L’impossibilità dell’acqua del pozzo di Giacobbe di dissetare quanti hanno sete di acqua di sorgente e la conseguente inutilità della brocca fanno da contorno ad un’altra dirompente provocazione di Gesù: “è giunto il momento in cui né su questo monte, né in Gerusalemme adorerete il Padre... i veri adoratori adoreranno il Padre in spirito e verità; perché il Padre cerca tali adoratori. Dio è spirito, e quelli che lo adorano devono adorarlo in spirito e verità». Il Vangelo di Giovanni ci introduce passo dopo passo a quel momento straordinario, “l’ora”, in cui ci verrà rivelato cosa significa “adorare in spirito e verità”, quando Gesù venuta l’ora di amarci fino in fondo darà la vita per noi, donandoci così lo Spirito, il principio vitale che assimila a Dio. Né spiritualismo, né dogmatismo… e neanche una religiosità basata su liturgie solenni, sfoggio di paramenti lussuosi, esecuzioni più o meno verosimili di tradizioni antiche, devozioni che saziano la fame di emozione e commozione…

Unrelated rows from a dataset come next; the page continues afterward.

import Mathlib
import HarnessLib
import Summits.RiemannHypothesis.RiemannHypothesis.Theses.WeilParity
import Summits.RiemannHypothesis.RiemannHypothesis.Theorems.WeilGroundStateGroundStateSimpleEvenCellTransfer
import Summits.RiemannHypothesis.RiemannHypothesis.Theorems.WeilGroundStateGroundStateSimpleEvenTrialUpperA
import Summits.RiemannHypothesis.RiemannHypothesis.Theorems.WeilGroundStateGroundStateSimpleEvenTrialUpperB
import Summits.RiemannHypothesis.RiemannHypothesis.Theorems.WeilGroundStateGroundStateSimpleEvenTrialUpperC
import Summits.RiemannHypothesis.RiemannHypothesis.Theorems.WeilGroundStateGroundStateSimpleEvenTrialUpperD
import Summits.RiemannHypothesis.RiemannHypothesis.Theorems.WeilGroundStateGroundStateSimpleEvenOddLowerA
import Summits.RiemannHypothesis.RiemannHypothesis.Theorems.WeilGroundStateGroundStateSimpleEvenOddLowerB
import Summits.RiemannHypothesis.RiemannHypothesis.Theorems.WeilGroundStateGroundStateSimpleEvenOddLowerC
import Summits.RiemannHypothesis.RiemannHypothesis.Theorems.WeilGroundStateGroundStateSimpleEvenOddLowerD

/-!
# Crux `EvenWinsBeyondArch` (stmt-RiemannHypothesis-15432), line `split`: stub 1 —
# the one-prime parity theorem from the sister line's eight certified cell bounds

`stub_onePrimeWindowSimpleEven` (registered on stmt-RiemannHypothesis-15432; = route item 18084
`OnePrimeWindowSimpleEven` verbatim): on every window `(log 2)/2 < a ≤ (log 3)/2` the bottom of Weil's
windowed form is simple, isolated and even (`WeilWindowSimpleEven a`).  RH-free.  Composition of the
landed cell transfer `GroundStateSimpleEven.weilWindowSimpleEven_on_cell_of_le` over the grid
`11/32 < 2/5 < 23/50 < 51/100 < (log 3)/2` with the sister crux `GroundStateSimpleEven`'s landed cell
bounds: even Rayleigh–Ritz upper bounds `stub_trialUpperA–D` (`ε(11/32) ≤ 53/10000`, `ε(2/5) ≤ 3/10000`,
`ε(23/50) ≤ 15/10⁶`, `ε(51/100) ≤ 17/(5·10⁶)`) at the left ends and odd-sector margin certificates
`stub_oddLowerA–D` (odd normalised tests have `Re Q ≥ 1/100, 1/1000, 6/10⁵, 6/10⁶` on the windows
`2/5, 23/50, 51/100, (log 3)/2` — Stage-C `WeilCert3` odd block with lowered Bessel coefficient) at the
right ends (the composition of the sister skeleton's `stub_firstPrimeWindows`, verbatim).
-/

namespace Summit.RiemannHypothesis.RiemannHypothesis.Theorems

open Literature.NumberTheory.LFunctions

/-- **Stub 1 of line `split` of crux `EvenWinsBeyondArch`** — the ONE-PRIME PARITY THEOREM: for
`(log 2)/2 < a ≤ (log 3)/2`, `WeilWindowSimpleEven a`. [cite: ConnesSuijlekom2025, Thm. 6.1 (hypothesis); Yoshida1992, Thm 1 (method); certificates in-tree] -/
theorem stub_onePrimeWindowSimpleEven :
    ∀ a : ℝ, Real.log 2 / 2 < a → a ≤ Real.log 3 / 2 →
      Literature.NumberTheory.LFunctions.WeilWindowSimpleEven a := by
  intro a hlo hhi
  have hl2 := Real.log_two_gt_d9
  rcases le_or_gt a (2 / 5) with h1 | h1
  · exact GroundStateSimpleEven.weilWindowSimpleEven_on_cell_of_le
      (b := 11 / 32) (c := 2 / 5) (U := 53 / 10000) (L := 1 / 100) (by norm_num) (by norm_num)
      stub_trialUpperA (fun g hg hs hn ho ↦ stub_oddLowerA g hg hs hn ho) (by linarith) h1
  rcases le_or_gt a (23 / 50) with h2 | h2
  · exact GroundStateSimpleEven.weilWindowSimpleEven_on_cell_of_le
      (b := 2 / 5) (c := 23 / 50) (U := 3 / 10000) (L := 1 / 1000) (by norm_num) (by norm_num)
      stub_trialUpperB (fun g hg hs hn ho ↦ stub_oddLowerB g hg hs hn ho) h1.le h2
  rcases le_or_gt a (51 / 100) with h3 | h3
  · exact GroundStateSimpleEven.weilWindowSimpleEven_on_cell_of_le
      (b := 23 / 50) (c := 51 / 100) (U := 15 / 1000000) (L := 6 / 100000) (by norm_num) (by norm_num)
      stub_trialUpperC (fun g hg hs hn ho ↦ stub_oddLowerC g hg hs hn ho) h2.le h3
  · exact GroundStateSimpleEven.weilWindowSimpleEven_on_cell_of_le
      (b := 51 / 100) (c := Real.log 3 / 2) (U := 17 / 5000000) (L := 6 / 1000000) (by norm_num)
      (by norm_num) stub_trialUpperD (fun g hg hs hn ho ↦ stub_oddLowerD g hg hs hn ho) h3.le hhi

end Summit.RiemannHypothesis.RiemannHypothesis.Theorems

Nel capitolo 25 del Vangelo di Matteo Gesù ci invita a riflettere sul fatto che la verità/autenticità della nostra esistenza e la luminosità del nostro percorso verranno dimostrate non da quale religione abbiamo scelto, da quanti dogmi abbiamo creduto o da quanto abbiamo frequentato il culto e il tempio... “Venite benedetti dal Padre mio perché ero affamato, assetato, forestiero, nudo, malato, carcerato…” e mi avete “adorato in spirito e verità” … cioè, amato con tutto il cuore.
Buona domenica, fra’ Mario.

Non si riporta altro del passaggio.